The microgripper digits were inspired by the dicondylic joints of arthropods (14) and designed as a series of rigid Ni and Au phalanges, interconnected by hybrid organic–inorganic flexible trilayer joints. The joints consisted of 2 components: a Cr/Cu thin film bilayer and a polymer trigger (Fig. 1). When actuated, grippers with 2-jointed digits (Fig. 2F) formed right prisms, whereas grippers with 3-jointed digits (Fig. 2G) curled into themselves, such that the distal and proximal phalanges were parallel. We observed that grippers with 3-jointed digits held onto beads tighter than those with 2-jointed digits. This increased grip was because the extra joint was unable to relieve all of its residual stress; hence, the distal phalange pressed against the captured bead that impeded its motion (Fig. 2H). Thus, for capture and retrieval experiments, we used rotationally symmetric, 6-digit, 3-jointed grippers.
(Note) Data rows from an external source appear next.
import Summits.QuantumAdvantage.AdviceFreeQNC0.RegisterChainBlocks
import Summits.QuantumAdvantage.AdviceFreeQNC0.BondPathSum
import Summits.QuantumAdvantage.AdviceFreeQNC0.NPGamma37Slicing
import HarnessLib

/-!
# Cell qa-qnc0, `p = 3` — the register chain DRIVEN BY THE RING WALK: trajectory, decoding, boundary data
(prover qn-prover-3 g22; bookkeeping for `twistBoundX3Local_of`, planner qa-qnc0-p1 g20 `exp20/Sketch20x.lean` §7)

The register chain of `BondTwistLocal.lean` reads the LETTERS `x_0, x_1, …` of an odd-class pattern `x = xOfU u` (walk bits
`u ∈ {0,1}ⁿ`, `N = n + 1` letters): the spin is the current walk bit, the position is MINUS the walk state `st u i` (the chain moves by
`spinZ`, the walk by `stepZ = −spinZ`), the register holds the last `2r` letters.

* `xs u` — the letter stream; `stU u i` — the state before letter `i`; **`traj_xs`** — the chain driven by `xs u` from `initState` passes
  through the states `stU u i` (`i ≤ n`);
* decoding (`regLetter`, `backSpin`, `backPos`): from the state before letter `i` one reads off the letters `x_{i−1−m}`, the walk
  bits `u_{i−1−m}` and the walk states `st u (i−m)` for `m ≤ 2r` (**`backPos_stU`**);
* forward data of a letter prefix `a` (`uFwd`, `stFwd`; **`stFwd_eq`**): the walk states `st u k`, `k ≤ 2r`, of every `u` whose
  first `2r` letters are `a`;
* `letters_injective` — the walk bits are determined by the letters; `pathW_congr`;
* **`winSign_eq_sum`** — the sign `(−1)^{WIN}` of an arbitrary walk strategy as `Σ_τ [st u n = τ]·Π_k (−1)^{[bell k fires ∧ κ+st u k+τ ≠ 0]}`.

WHAT THIS IS NOT: no bound here (`TwistBoundX3LocalProof.lean`); crux 22907 untouched; separation NOT moved.
-/

noncomputable section

namespace Summit.QuantumAdvantage.AdviceFreeQNC0

open Finset Literature.Computability.MetaComplexity Literature.Computability.QuantumComplexity

namespace BondTwist3

open TransferWalk ConstBells TwistedTransfer

variable {n r : ℕ}

/-! ## The letter stream and the claimed trajectory -/

/-- The letter stream of the walk bits `u`: `x_j = xOfU u j` for `j ≤ n`, `false` beyond. -/
def xs (u : Fin n → Bool) (j : ℕ) : Bool := if h : j < n + 1 then xOfU u ⟨j, h⟩ else false

/-- The previous walk bit `u_{i−1}` (`u_{−1} = 0`). -/
def sPrev (u : Fin n → Bool) (i : ℕ) : Bool := if i = 0 then false else uExt u (i - 1)

/-- The register before letter `i`: the letters `x_{i−2r}, …, x_{i−1}` (oldest first; `false` at negative indices). -/
def regU (r : ℕ) (u : Fin n → Bool) (i : ℕ) : Fin (2 * r) → Bool :=
  fun m => if 2 * r ≤ i + m.val then xs u (i + m.val - 2 * r) else false

/-- The claimed state before letter `i`: position `−st u i`, spin `u_{i−1}`, register of the last `2r` letters. -/
def stU (r : ℕ) (u : Fin n → Bool) (i : ℕ) : RegState r := (-(st u i), sPrev u i, regU r u i)

/-- The initial state: position `0`, spin `0`, empty (all-`false`) register. -/
def initState (r : ℕ) : RegState r := (0, false, fun _ => false)

/-- The letter `x_j` in terms of the walk bits: `x_j = ¬(u_j ⊕ u_{j−1})`. -/
theorem xs_eq (u : Fin n → Bool) {j : ℕ} (hj : j < n + 1) : xs u j = !(xor (uExt u j) (sPrev u j)) := by
  unfold xs sPrev xOfU
  rw [dif_pos hj]

/-- `W_{<j+1} = W_{<j} + [u_j]`. -/
theorem wtPrefix_succ' (u : Fin n → Bool) {j : ℕ} (hj : j < n) :
    wtPrefix u (j + 1) = wtPrefix u j + (if u ⟨j, hj⟩ then 1 else 0) := by
  unfold wtPrefix
  have hsplit : (univ.filter fun i : Fin n => i.val < j + 1 ∧ u i = true)
      = (univ.filter fun i : Fin n => i.val < j ∧ u i = true) ∪
        (univ.filter fun i : Fin n => i = ⟨j, hj⟩ ∧ u i = true) := by
    ext i
    simp only [mem_filter, mem_univ, true_and, mem_union]
    constructor
    · rintro ⟨hi, hu⟩
      rcases Nat.lt_succ_iff_lt_or_eq.mp hi with h | h
      · exact Or.inl ⟨h, hu⟩
      · exact Or.inr ⟨Fin.ext h, hu⟩
    · rintro (⟨hi, hu⟩ | ⟨rfl, hu⟩)
      · exact ⟨by omega, hu⟩
      · exact ⟨by simp, hu⟩
  rw [hsplit, card_union_of_disjoint (disjoint_left.2 fun i h1 h2 => by
    rw [mem_filter] at h1 h2; rw [h2.2.1] at h1; simp at h1)]
  congr 1
  by_cases hu : u ⟨j, hj⟩ = true
  · rw [if_pos hu]
    have : (univ.filter fun i : Fin n => i = ⟨j, hj⟩ ∧ u i = true) = {⟨j, hj⟩} := by
      ext i; simp only [mem_filter, mem_univ, true_and, mem_singleton]
      constructor
      · rintro ⟨rfl, _⟩; rfl
      · rintro rfl; exact ⟨rfl, hu⟩
    rw [this, card_singleton]
  · rw [if_neg hu]
    have : (univ.filter fun i : Fin n => i = ⟨j, hj⟩ ∧ u i = true) = ∅ :=
      filter_eq_empty_iff.2 fun i _ h => hu (h.1 ▸ h.2)
    rw [this, card_empty]

/-- The walk state recursion: `st u (j+1) = st u j + 1 + [u_j]`. -/
theorem st_succ (u : Fin n → Bool) {j : ℕ} (hj : j < n) :
    st u (j + 1) = st u j + 1 + (if u ⟨j, hj⟩ then 1 else 0) := by
  unfold st
  rw [wtPrefix_succ' u hj]
  split_ifs <;> push_cast <;> ring

/-- `st u 0 = 0`. -/
theorem st_zero (u : Fin n → Bool) : st u 0 = 0 := by
  unfold st; rw [TransferWalk.wtPrefix_zero]; simp

/-- **One step of the chain driven by the letters**: `nextState (stU u i) x_i = stU u (i+1)` for `i < n`. -/
theorem nextState_stU (u : Fin n → Bool) {i : ℕ} (hi : i < n) :
    nextState (stU r u i) (xs u i) = stU r u (i + 1) := by
  have hx := xs_eq u (show i < n + 1 by omega)
  -- the new spin is `u_i`
  have hspin : (if xs u i then sPrev u i else !sPrev u i) = uExt u i := by
    rw [hx]; cases uExt u i <;> cases sPrev u i <;> rfl
  have hprev : sPrev u (i + 1) = uExt u i := by unfold sPrev; simp
  unfold stU nextState
  simp only
  rw [hspin, hprev]
  refine Prod.ext ?_ (Prod.ext rfl ?_)
  · -- position
    show -st u i + spinZ (uExt u i) = -st u (i + 1)
    rw [st_succ u hi, NPGamma37Proof.uExt_of_lt u hi]
    unfold spinZ
    have h3 : (3 : ZMod 3) = 0 := by decide
    cases u ⟨i, hi⟩
    · simp only [Bool.false_eq_true, if_false]; ring
    · simp only [if_true]; linear_combination h3
  · -- register
    funext m
    show shiftIn (regU r u i) (xs u i) m = regU r u (i + 1) m
    unfold shiftIn regU
    by_cases hm : m.val + 1 < 2 * r
    · rw [dif_pos hm]
      simp only
      by_cases h2 : 2 * r ≤ i + (m.val + 1)
      · rw [if_pos h2, if_pos (by omega), show i + (m.val + 1) - 2 * r = i + 1 + m.val - 2 * r by omega]
      · rw [if_neg h2, if_neg (by omega)]
    · rw [dif_neg hm]
      have hm' : m.val + 1 = 2 * r := by omega
      rw [if_pos (by omega), show i + 1 + m.val - 2 * r = i by omega]

/-- **The chain driven by the letters passes through the claimed states**: `traj (xs u) initState i = stU u i` for `i ≤ n`. -/
theorem traj_xs (u : Fin n → Bool) : ∀ i : ℕ, i ≤ n → traj (xs u) (initState r) i = stU r u i
  | 0, _ => by
    rw [traj_zero]
    unfold initState stU sPrev regU
    rw [st_zero, neg_zero]
    simp only [if_true]
    refine Prod.ext rfl (Prod.ext rfl ?_)
    funext m
    have hm := m.isLt
    simp only
    rw [if_neg (by omega)]
  | i + 1, hi => by
    rw [traj_succ, traj_xs u i (by omega), nextState_stU u (by omega)]

/-! ## Decoding the register -/

/-- The letter `m+1` steps back: `x_{i−1−m}` (read from the register, newest last). -/
def regLetter (σ : RegState r) (m : ℕ) : Bool :=
  if h : m < 2 * r then σ.2.2 ⟨2 * r - 1 - m, by omega⟩ else false

/-- The walk bit `m+1` steps back: `u_{i−1−m}` (`u_{j−1} = u_j ⊕ ¬x_j`). -/
def backSpin (σ : RegState r) : ℕ → Bool
  | 0 => σ.2.1
  | m + 1 => xor (backSpin σ m) (!regLetter σ m)

/-- The walk state `m` steps back: `st u (i−m)` (`st u (j−1) = st u j − 1 − [u_{j−1}]`). -/
def backPos (σ : RegState r) : ℕ → ZMod 3
  | 0 => -σ.1
  | m + 1 => backPos σ m - 1 - (if backSpin σ m then 1 else 0)

/-- The register of `stU u i` holds the letters. -/
theorem regLetter_stU (u : Fin n → Bool) {i m : ℕ} (hm : m < 2 * r) (hmi : m + 1 ≤ i) :
    regLetter (stU r u i) m = xs u (i - 1 - m) := by
  unfold regLetter stU regU
  rw [dif_pos hm]
  simp only
  rw [if_pos (by omega), show i + (2 * r - 1 - m) - 2 * r = i - 1 - m by omega]

/-- Decoding the walk bits: `backSpin (stU u i) m = u_{i−1−m}`. -/
theorem backSpin_stU (u : Fin n → Bool) {i : ℕ} (hi : i ≤ n) :
    ∀ m : ℕ, m + 1 ≤ i → m ≤ 2 * r → backSpin (stU r u i) m = uExt u (i - 1 - m)
  | 0, h0, _ => by
    show sPrev u i = uExt u (i - 1 - 0)
    unfold sPrev; rw [if_neg (by omega), Nat.sub_zero]
  | m + 1, hm, hmr => by
    show xor (backSpin (stU r u i) m) (!regLetter (stU r u i) m) = uExt u (i - 1 - (m + 1))
    rw [backSpin_stU u hi m (by omega) (by omega), regLetter_stU u (by omega) (by omega),
      xs_eq u (show i - 1 - m < n + 1 by omega)]
    have hp : sPrev u (i - 1 - m) = uExt u (i - 1 - (m + 1)) := by
      unfold sPrev; rw [if_neg (by omega), show i - 1 - m - 1 = i - 1 - (m + 1) by omega]
    rw [hp]
    cases uExt u (i - 1 - m) <;> cases uExt u (i - 1 - (m + 1)) <;> rfl

/-- **Decoding the walk states**: `backPos (stU u i) m = st u (i − m)` for `m ≤ i ≤ n`, `m ≤ 2r + 1`. -/
theorem backPos_stU (u : Fin n → Bool) {i : ℕ} (hi : i ≤ n) :
    ∀ m : ℕ, m ≤ i → m ≤ 2 * r + 1 → backPos (stU r u i) m = st u (i - m)
  | 0, _, _ => by show -(-(st u i)) = st u (i - 0); rw [neg_neg, Nat.sub_zero]
  | m + 1, hm, hmr => by
    show backPos (stU r u i) m - 1 - (if backSpin (stU r u i) m then 1 else 0) = st u (i - (m + 1))
    rw [backPos_stU u hi m (by omega) (by omega), backSpin_stU u hi m (by omega) (by omega),
      NPGamma37Proof.uExt_of_lt u (show i - 1 - m < n by omega)]
    have h := st_succ u (show i - 1 - m < n by omega)
    rw [show i - 1 - m + 1 = i - m by omega] at h
    rw [h, show i - (m + 1) = i - 1 - m by omega]
    ring

/-! ## Forward data of a letter prefix -/

/-- Letters of a prefix `a ∈ {0,1}^{2r}`, `false` beyond. -/
def aExt (a : Fin (2 * r) → Bool) (j : ℕ) : Bool := if h : j < 2 * r then a ⟨j, h⟩ else false

/-- The walk bits of a prefix: `uFwd a (j+1) = u_j` (`u_{−1} = 0`, `u_j = u_{j−1} ⊕ ¬x_j`). -/
def uFwd (a : Fin (2 * r) → Bool) : ℕ → Bool
  | 0 => false
  | j + 1 => xor (uFwd a j) (!aExt a j)

/-- The walk states of a prefix: `stFwd a k = st u k` for `k ≤ 2r`. -/
def stFwd (a : Fin (2 * r) → Bool) : ℕ → ZMod 3
  | 0 => 0
  | k + 1 => stFwd a k + 1 + (if uFwd a (k + 1) then 1 else 0)

/-- `u` has letter prefix `a`. -/
def HasPrefix (a : Fin (2 * r) → Bool) (u : Fin n → Bool) : Prop := ∀ j : ℕ, j < 2 * r → xs u j = aExt a j

/-- The walk bits of a pattern with prefix `a` (`2r ≤ n`). -/
theorem uFwd_eq {a : Fin (2 * r) → Bool} {u : Fin n → Bool} (hrn : 2 * r ≤ n) (ha : HasPrefix a u) :
    ∀ j : ℕ, j ≤ 2 * r → uFwd a j = sPrev u j
  | 0, _ => by unfold uFwd sPrev; simp
  | j + 1, hj => by
    show xor (uFwd a j) (!aExt a j) = sPrev u (j + 1)
    rw [uFwd_eq hrn ha j (by omega), ← ha j (by omega), xs_eq u (show j < n + 1 by omega)]
    have hp : sPrev u (j + 1) = uExt u j := by unfold sPrev; simp
    rw [hp]
    cases uExt u j <;> cases sPrev u j <;> rfl

/-- **The walk states of a pattern with prefix `a`**: `stFwd a k = st u k` for `k ≤ 2r ≤ n`. -/
theorem stFwd_eq {a : Fin (2 * r) → Bool} {u : Fin n → Bool} (hrn : 2 * r ≤ n) (ha : HasPrefix a u) :
    ∀ k : ℕ, k ≤ 2 * r → stFwd a k = st u k
  | 0, _ => by unfold stFwd; rw [st_zero]
  | k + 1, hk => by
    show stFwd a k + 1 + (if uFwd a (k + 1) then 1 else 0) = st u (k + 1)
    rw [stFwd_eq hrn ha k (by omega), uFwd_eq hrn ha (k + 1) hk, st_succ u (show k < n by omega)]
    have hp : sPrev u (k + 1) = u ⟨k, by omega⟩ := by
      unfold sPrev; rw [if_neg (by omega), Nat.add_sub_cancel, NPGamma37Proof.uExt_of_lt u (by omega)]
    rw [hp]

/-! ## Letters determine the walk bits -/

/-- The first `n` letters, as a string. -/
def letters (u : Fin n → Bool) : Fin n → Bool := fun m => xs u m.val

/-- `extB (letters u)` agrees with the letter stream on `[0, n)`. -/
theorem extB_letters (u : Fin n → Bool) {m : ℕ} (hm : m < n) : extB (letters u) m = xs u m := by
  unfold extB letters; rw [dif_pos hm]

/-- **The letters determine the walk bits.** -/
theorem letters_injective : Function.Injective (letters (n := n)) := by
  intro u v h
  have hx : ∀ m : ℕ, m < n → xs u m = xs v m := fun m hm => by
    have := congrFun h ⟨m, hm⟩; exact this
  -- by induction the walk bits agree
  have key : ∀ m : ℕ, m ≤ n → sPrev u m = sPrev v m := by
    intro m
    induction m with
    | zero => intro; rfl
    | succ m ih =>
      intro hm
      have e := hx m (by omega)
      rw [xs_eq u (by omega), xs_eq v (by omega), ← ih (by omega)] at e
      have hp : ∀ w : Fin n → Bool, sPrev w (m + 1) = uExt w m := fun w => by unfold sPrev; simp
      rw [hp, hp]
      revert e
      cases uExt u m <;> cases uExt v m <;> cases sPrev u m <;> decide
  funext ⟨m, hm⟩
  have e := key (m + 1) (by omega)
  unfold sPrev at e
  rw [if_neg (by omega), if_neg (by omega), Nat.add_sub_cancel, NPGamma37Proof.uExt_of_lt u hm, NPGamma37Proof.uExt_of_lt v hm] at e
  exact e

/-- Trajectories depend only on the letters read. -/
theorem traj_congr {x x' : ℕ → Bool} (σ : RegState r) : ∀ L : ℕ, (∀ m, m < L → x m = x' m) → traj x σ L = traj x' σ L
  | 0, _ => rfl
  | L + 1, h => by rw [traj_succ, traj_succ, traj_congr σ L (fun m hm => h m (by omega)), h L (by omega)]

/-- Path weights depend only on the letters read. -/
theorem pathW_congr (W : ℕ → RegState r → Bool → ℂ) (f : RegState r → ℂ) (i : ℕ) (σ : RegState r) (L : ℕ)
    {x x' : ℕ → Bool} (h : ∀ m, m < L → x m = x' m) : pathW W f i σ L x = pathW W f i σ L x' := by
  unfold pathW
  rw [traj_congr σ L h]
  congr 1
  exact prod_congr rfl fun m hm => by
    rw [mem_range] at hm
    rw [traj_congr σ m (fun m' hm' => h m' (by omega)), h m hm]

/-- **Re-indexing a sum over walk bits by the letters.** -/
theorem sum_letters (F : (Fin n → Bool) → ℂ) : ∑ u : Fin n → Bool, F (letters u) = ∑ b : Fin n → Bool, F b :=
  Equiv.sum_comp (Equiv.ofBijective _ (Finite.injective_iff_bijective.1 letters_injective)) F

/-! ## The sign of the outcome of an arbitrary walk strategy -/

/-- `(−1)^m` as `±1`. -/
theorem neg_one_pow_eq_ite (m : ℕ) : ((-1 : ℂ)) ^ m = if m % 2 = 1 then -1 else 1 := by
  rcases Nat.even_or_odd m with h | h
  · rw [h.neg_one_pow, if_neg (by rw [Nat.even_iff] at h; omega)]
  · rw [h.neg_one_pow, if_pos (Nat.odd_iff.mp h)]

/-- The sign `(−1)^{WIN}` of a walk strategy `y` at charge `c` is the product of the bell signs. -/
theorem winSign_eq_prod (c : ℕ) (y : Fin (n + 1) → (Fin n → Bool) → Bool) (u : Fin n → Bool) :
    (if ringWinU c y u = true then (-1 : ℂ) else 1) =
      ∏ g : Fin (n + 1), (if (y g u = true ∧ (c + g.val + walkExp u g.val) % 3 ≠ 0) then (-1 : ℂ) else 1) := by
  classical
  rw [Finset.prod_ite, prod_const_one, mul_one, prod_const, neg_one_pow_eq_ite]
  unfold ringWinU
  simp only [decide_eq_true_eq]

/-- **The sign as a sum over the final walk state** (`κ = c + 2n`): `(−1)^{WIN} = Σ_τ [st u n = τ]·Π_g (−1)^{[y_g ∧ κ + st u g + τ ≠ 0]}`. -/
theorem winSign_eq_sum (c : ℕ) (y : Fin (n + 1) → (Fin n → Bool) → Bool) (u : Fin n → Bool) :
    (if ringWinU c y u = true then (-1 : ℂ) else 1) =
      ∑ τ : ZMod 3, (if st u n = τ then (1 : ℂ) else 0) *
        ∏ g : Fin (n + 1), (if (y g u = true ∧ ((c + 2 * n : ℕ) : ZMod 3) + st u g.val + τ ≠ 0) then (-1 : ℂ) else 1) := by
  rw [winSign_eq_prod]
  symm
  rw [Finset.sum_eq_single (st u n) (fun τ _ hτ => by rw [if_neg (Ne.symm hτ), zero_mul])
    (fun h => absurd (mem_univ _) h), if_pos rfl, one_mul]
  refine prod_congr rfl fun g _ => ?_
  have hiff := charge_iff c u g.val
  by_cases h1 : y g u = true ∧ ((c + 2 * n : ℕ) : ZMod 3) + st u g.val + st u n ≠ 0
  · rw [if_pos h1, if_pos ⟨h1.1, hiff.2 h1.2⟩]
  · rw [if_neg h1, if_neg (fun h2 => h1 ⟨h2.1, hiff.1 h2.2⟩)]

end BondTwist3

end Summit.QuantumAdvantage.AdviceFreeQNC0

end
The metallic bilayer of the joints was crucial to the operation of the gripper. We fabricated a stressed Cr thin film by thermal evaporation (15–18) and subsequently evaporated a minimally stressed Cu film to form the bilayer. The flexing of the bimetallic joints (to close the gripper) was driven by the release of residual tensile stress within the Cr thin film, and similar bending behavior of stressed thin films has been previously observed (8, 19–24). We found both experimentally and theoretically (Fig. 3), that a bimetallic layer composed of 50-nm Cr and 200- to 250-nm Cu reproducibly resulted in joint flexing angles of ≈90°.
Fig. 3.
Dependence of the multilayer joint angle on thin film parameters. Predicted joint angles resulting from a change in polymer elasticity for various Cu thicknesses in the range of 200–250 nm (Cr was kept constant at 50 nm). The joint angles were predicted from a multilayer thin film model (details in SI Text). The theoretical calculation reflects the change in the polymer elastic modulus and the resulting joint angle as the polymer layer of the joint is triggered with heat or chemicals.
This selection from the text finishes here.